Adverts are now being funded for on Unionist and anti-SNP social media sites by Matthew Kilcoyne, a former Conservative Party activist and regular contributor to The Spectator and The Telegraph; James Bickerton, a former research assistant to Sarah Wollaston MP and journalist for The Express, and Brian Monteith, an anti-Corbyn former Conservative MSP and Brexit MEP.
Kilcoyne is deputy director at the ASI and has so far spent £6062 on Facebook and Instagram attack ads for the Businesses For The Union page.
Bickerton was involved with Campaign Against Corbynism (CAC), a group that spent more than £100,000 in the 2019 General Election campaign and found itself at the centre of a media investigation for its refusal to disclose details of finances.
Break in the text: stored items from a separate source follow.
import Summits.CriticalPhenomena.PercolationContinuityZ3.Theorems.PercNearOneGluingNoHeavyLowerTailSahiCombHybridCoeff

/-!
# The comb hierarchy for Sahi's `E_k`: the TRIANGLE CLASS — frozen and free coordinates of a profile, the three SECTIONS, the
# TRI integrand and the fibre parametrisation (objects of the class-T bridge)

Support file of the one-cut programme (crux `NoHeavyLowerTail`, stmt-CriticalPhenomena-4575; cell `prim-masterthm`, seat P5 gen 8;
report `P5-LORENTZIAN-TEST.md` §10.3 (the triangle class), §13).

A triple of events `U_0, U_1, U_2 ⊆ 2^ι` with declared supports `E_0, E_1, E_2` is of CLASS T when no coordinate is declared by all
three (`SahiHybrid.IsClassT`).  Fix a reduced profile `s` (tree `SahiHybrid.redProfile`, file `…SahiCombHybridCoeff`).  In the fibre
of `s` every coordinate is either FROZEN (open in every interested copy — `frozenOpen` — or closed in all of them) or FREE: declared by
exactly two members `i < j` with `s_e = 1`, so that exactly one of the two interested copies is open there (`freePair E s i j`).
This file only sets up the OBJECTS (definitions + their unfolding lemmas); the identities are proved in `…SahiCombTriangleBridge`:

* `SahiHybrid.IsClassT`, `card_slot_three`, `redProfile_three` — the class and the coordinatewise form of slots / reduced profiles;
* `SahiHybrid.freePair`, `SahiHybrid.frozenOpen` — the free pair blocks and the frozen-open coordinates of a profile;
* `SahiHybrid.secF/secG/secH` — the SECTIONS `f(x,y) = 1_{U_0}(O_0 ∪ x ∪ y)`, `g(x,z) = 1_{U_1}(O_1 ∪ x ∪ z)`, `h(y,z) = 1_{U_2}(O_2 ∪ y ∪ z)`
  (`x ⊆ freePair 0 1`, `y ⊆ freePair 0 2`, `z ⊆ freePair 1 2`; three jointly determined `{0,1}`-valued functions of two blocks each);
* `SahiHybrid.triTerm` — the TRI integrand `h(y,z)·[2f(x,y)g(x,z) − f(x̄,ȳ)g(x,z) − f(x̄,y)g(x,z̄) − f(x,ȳ)g(x,z̄) + f(x̄,ȳ)g(x,z̄)]`
  (report §10.3; bars = complements inside the free blocks);
* `SahiHybrid.triParam` — the fibre parametrisation `(copy 0, copy 1, copy 2) = (O_0 ∪ x̄ ∪ ȳ, O_1 ∪ x ∪ z̄, O_2 ∪ y ∪ z)`;
* `SahiHybrid.ind_eq_of_agree` — indicators of determined events agree on configurations agreeing on the support;
* `SahiHybrid.famH/famF/famG` — the families of the thin-edge lattice `Set ↥P × Set ↥Q` cut out by the three sections (the five up-sets of
  the thin-edge reduction, file `…SahiCombTriangleThinEdge`);
* `SahiHybrid.boolCompl` — complementation of a Boolean algebra as a self-bijection (the antipode of the thin-edge lattices).
HONEST LABEL: definitions and unfolding lemmas only; (M⁺⁺-3)/`C_3` stay OPEN. [this work]
-/

noncomputable section

open scoped Classical

namespace Summit.CriticalPhenomena.PercolationContinuityZ3.Theorems

open Finset Function
open Literature.Combinatorics.Sahi2008
open Literature.Probability.Percolation (DeterminedBy determinedBy_iff)
open Literature.Probability.Percolation.DecisionTree (ind ind_of_mem ind_of_not_mem ind_nonneg)
open SahiComb

namespace SahiHybrid

variable {ι : Type}

/-! ### Slots and reduced profiles of three members, coordinatewise -/

/-- **Class T**: no coordinate is declared by all three members. [this work] -/
def IsClassT (E : Fin 3 → Finset ι) : Prop := ∀ e, ¬ (e ∈ E 0 ∧ e ∈ E 1 ∧ e ∈ E 2)

/-- The number of members interested in `e`, as a sum of three indicators. [this work] -/
theorem card_slot_three (E : Fin 3 → Finset ι) (e : ι) :
    (slot E e).card = (if e ∈ E 0 then 1 else 0) + (if e ∈ E 1 then 1 else 0) + (if e ∈ E 2 then 1 else 0) := by
  unfold slot
  rw [card_filter, Fin.sum_univ_three]

/-- The reduced profile of three copies at `e`, as a sum of three indicators. [this work] -/
theorem redProfile_three (E : Fin 3 → Finset ι) (ξ : Fin 3 → Set ι) (e : ι) :
    redProfile E ξ e = (if e ∈ E 0 ∧ e ∈ ξ 0 then 1 else 0) + (if e ∈ E 1 ∧ e ∈ ξ 1 then 1 else 0)
      + (if e ∈ E 2 ∧ e ∈ ξ 2 then 1 else 0) := by
  unfold redProfile slot
  rw [filter_filter, card_filter, Fin.sum_univ_three]

/-! ### Frozen and free coordinates of a profile; the sections; the parametrisation -/

section Param

variable (E : Fin 3 → Finset ι) (s : ι → ℕ)

/-- The FREE block of the pair `{i, j}` at profile `s`: coordinates declared by `i` and `j` with exactly one open copy. [this work] -/
def freePair (i j : Fin 3) : Set ι := {e | e ∈ E i ∧ e ∈ E j ∧ s e = 1}

/-- The FROZEN-OPEN coordinates of member `i` at profile `s`: declared by `i` and open in every interested copy. [this work] -/
def frozenOpen (i : Fin 3) : Set ι := {e | e ∈ E i ∧ s e = (slot E e).card}

variable (U : Fin 3 → Set (Set ι))

/-- The section `f(x,y) = 1_{U_0}(O_0 ∪ x ∪ y)` of member `0` (`x ⊆ freePair 0 1`, `y ⊆ freePair 0 2`). [this work] -/
def secF (x y : Set ι) : ℝ := ind (U 0) (frozenOpen E s 0 ∪ x ∪ y)

/-- The section `g(x,z) = 1_{U_1}(O_1 ∪ x ∪ z)` of member `1` (`x ⊆ freePair 0 1`, `z ⊆ freePair 1 2`). [this work] -/
def secG (x z : Set ι) : ℝ := ind (U 1) (frozenOpen E s 1 ∪ x ∪ z)

/-- The section `h(y,z) = 1_{U_2}(O_2 ∪ y ∪ z)` of member `2` (`y ⊆ freePair 0 2`, `z ⊆ freePair 1 2`). [this work] -/
def secH (y z : Set ι) : ℝ := ind (U 2) (frozenOpen E s 2 ∪ y ∪ z)

/-- **The TRI integrand** (report §10.3):
`h(y,z)·[2f(x,y)g(x,z) − f(x̄,ȳ)g(x,z) − f(x̄,y)g(x,z̄) − f(x,ȳ)g(x,z̄) + f(x̄,ȳ)g(x,z̄)]`, bars = complements inside the free blocks. [this work] -/
def triTerm (x y z : Set ι) : ℝ :=
  secH E s U y z *
    (2 * secF E s U x y * secG E s U x z
      - secF E s U (freePair E s 0 1 \ x) (freePair E s 0 2 \ y) * secG E s U x z
      - secF E s U (freePair E s 0 1 \ x) y * secG E s U x (freePair E s 1 2 \ z)
      - secF E s U x (freePair E s 0 2 \ y) * secG E s U x (freePair E s 1 2 \ z)
      + secF E s U (freePair E s 0 1 \ x) (freePair E s 0 2 \ y) * secG E s U x (freePair E s 1 2 \ z))

/-- **The fibre parametrisation**: copy `0 = O_0 ∪ x̄ ∪ ȳ`, copy `1 = O_1 ∪ x ∪ z̄`, copy `2 = O_2 ∪ y ∪ z`. [this work] -/
def triParam (x y z : Set ι) : Fin 3 → Set ι :=
  ![frozenOpen E s 0 ∪ (freePair E s 0 1 \ x) ∪ (freePair E s 0 2 \ y),
    frozenOpen E s 1 ∪ x ∪ (freePair E s 1 2 \ z),
    frozenOpen E s 2 ∪ y ∪ z]

/-- Copy `0` of the parametrisation. [this work] -/
@[simp] theorem triParam_zero (x y z : Set ι) :
    triParam E s x y z 0 = frozenOpen E s 0 ∪ (freePair E s 0 1 \ x) ∪ (freePair E s 0 2 \ y) := rfl

/-- Copy `1` of the parametrisation. [this work] -/
@[simp] theorem triParam_one (x y z : Set ι) :
    triParam E s x y z 1 = frozenOpen E s 1 ∪ x ∪ (freePair E s 1 2 \ z) := rfl

/-- Copy `2` of the parametrisation. [this work] -/
@[simp] theorem triParam_two (x y z : Set ι) : triParam E s x y z 2 = frozenOpen E s 2 ∪ y ∪ z := rfl

end Param

/-! ### Indicators of determined events -/

/-- Configurations agreeing on the declared support have the same indicator. [this work] -/
theorem ind_eq_of_agree {A : Set (Set ι)} {F : Finset ι} (hA : DeterminedBy A ↑F) {a b : Set ι}
    (h : ∀ e ∈ F, (e ∈ a ↔ e ∈ b)) : ind A a = ind A b := by
  have hdet : a ∩ ↑F = b ∩ ↑F := by
    ext e
    simp only [Set.mem_inter_iff, mem_coe]
    constructor
    · rintro ⟨hea, he⟩; exact ⟨(h e he).1 hea, he⟩
    · rintro ⟨heb, he⟩; exact ⟨(h e he).2 heb, he⟩
  have hiff : a ∈ A ↔ b ∈ A := (determinedBy_iff A _).1 hA a b hdet
  by_cases ha : a ∈ A
  · rw [ind_of_mem ha, ind_of_mem (hiff.1 ha)]
  · rw [ind_of_not_mem ha, ind_of_not_mem fun hb => ha (hiff.2 hb)]

/-! ### The thin-edge lattice families -/

section ThinEdgeObjects

variable [Fintype ι]

/-- Points of the thin-edge lattice `W = Set ↥P × Set ↥Q` name pairs `(y, z)`, `y ⊆ P`, `z ⊆ Q` (via `Subtype.val ''`); `famH A O P Q`
is the family of points whose configuration `O ∪ y ∪ z` lies in the event `A` (used with `A = U 2`, `O = frozenOpen E s 2`). [this work] -/
def famH (A : Set (Set ι)) (O : Set ι) (P Q : Set ι) : Finset (Set ↥P × Set ↥Q) :=
  univ.filter fun w => O ∪ Subtype.val '' w.1 ∪ Subtype.val '' w.2 ∈ A

/-- The family of points `(y, z)` with `O ∪ x ∪ y ∈ A` (a cylinder over the first factor; used with `A = U 0`, `O = frozenOpen E s 0`,
`x` a subset of the free block `freePair E s 0 1`). [this work] -/
def famF (A : Set (Set ι)) (O x : Set ι) (P Q : Set ι) : Finset (Set ↥P × Set ↥Q) :=
  univ.filter fun w => O ∪ x ∪ Subtype.val '' w.1 ∈ A

/-- The family of points `(y, z)` with `O ∪ x ∪ z ∈ A` (a cylinder over the second factor; used with `A = U 1`, `O = frozenOpen E s 1`). [this work] -/
def famG (A : Set (Set ι)) (O x : Set ι) (P Q : Set ι) : Finset (Set ↥P × Set ↥Q) :=
  univ.filter fun w => O ∪ x ∪ Subtype.val '' w.2 ∈ A

/-- Membership in `famH`. [this work] -/
theorem mem_famH {A : Set (Set ι)} {O P Q : Set ι} {w : Set ↥P × Set ↥Q} :
    w ∈ famH A O P Q ↔ O ∪ Subtype.val '' w.1 ∪ Subtype.val '' w.2 ∈ A := by
  simp [famH]

/-- Membership in `famF`. [this work] -/
theorem mem_famF {A : Set (Set ι)} {O x P Q : Set ι} {w : Set ↥P × Set ↥Q} :
    w ∈ famF A O x P Q ↔ O ∪ x ∪ Subtype.val '' w.1 ∈ A := by
  simp [famF]

/-- Membership in `famG`. [this work] -/
theorem mem_famG {A : Set (Set ι)} {O x P Q : Set ι} {w : Set ↥P × Set ↥Q} :
    w ∈ famG A O x P Q ↔ O ∪ x ∪ Subtype.val '' w.2 ∈ A := by
  simp [famG]

end ThinEdgeObjects

/-! ### Complementation as a self-bijection -/

/-- Complementation of a Boolean algebra as a self-bijection (an involution). [folklore] -/
def boolCompl (α : Type*) [BooleanAlgebra α] : α ≃ α := ⟨compl, compl, compl_compl, compl_compl⟩

/-- `boolCompl a = aᶜ`. [folklore] -/
@[simp] theorem boolCompl_apply {α : Type*} [BooleanAlgebra α] (a : α) : boolCompl α a = aᶜ := rfl

/-- Complementation reverses the order. [folklore] -/
theorem boolCompl_le_iff {α : Type*} [BooleanAlgebra α] (a b : α) : boolCompl α a ≤ boolCompl α b ↔ b ≤ a :=
  compl_le_compl_iff_le

end SahiHybrid

end Summit.CriticalPhenomena.PercolationContinuityZ3.Theorems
He has sponsored adverts worth £1055 for the anti-SNP Facebook page Divided We Fall.
Monteith has so far spent £8929 on adverts on the Facebook page for ThinkScotland, a website of which he is editor-in-chief. His ThinkScotland organisation does not reveal the source of its donors and is currently not registered as a third-party campaigner.
Kilcoyne, Bickerton and Monteith said that all protocols have been met.
Willie Sullivan, senior director of the Electoral Reform Society Scotland, called for “robust and modern campaign regulations”, adding: “We’ve seen all too often the power of dark money in our politics – exposing voters to misleading ads or targeting them with ‘independent’ campaigns bankrolled by political donors and party backers under another name.”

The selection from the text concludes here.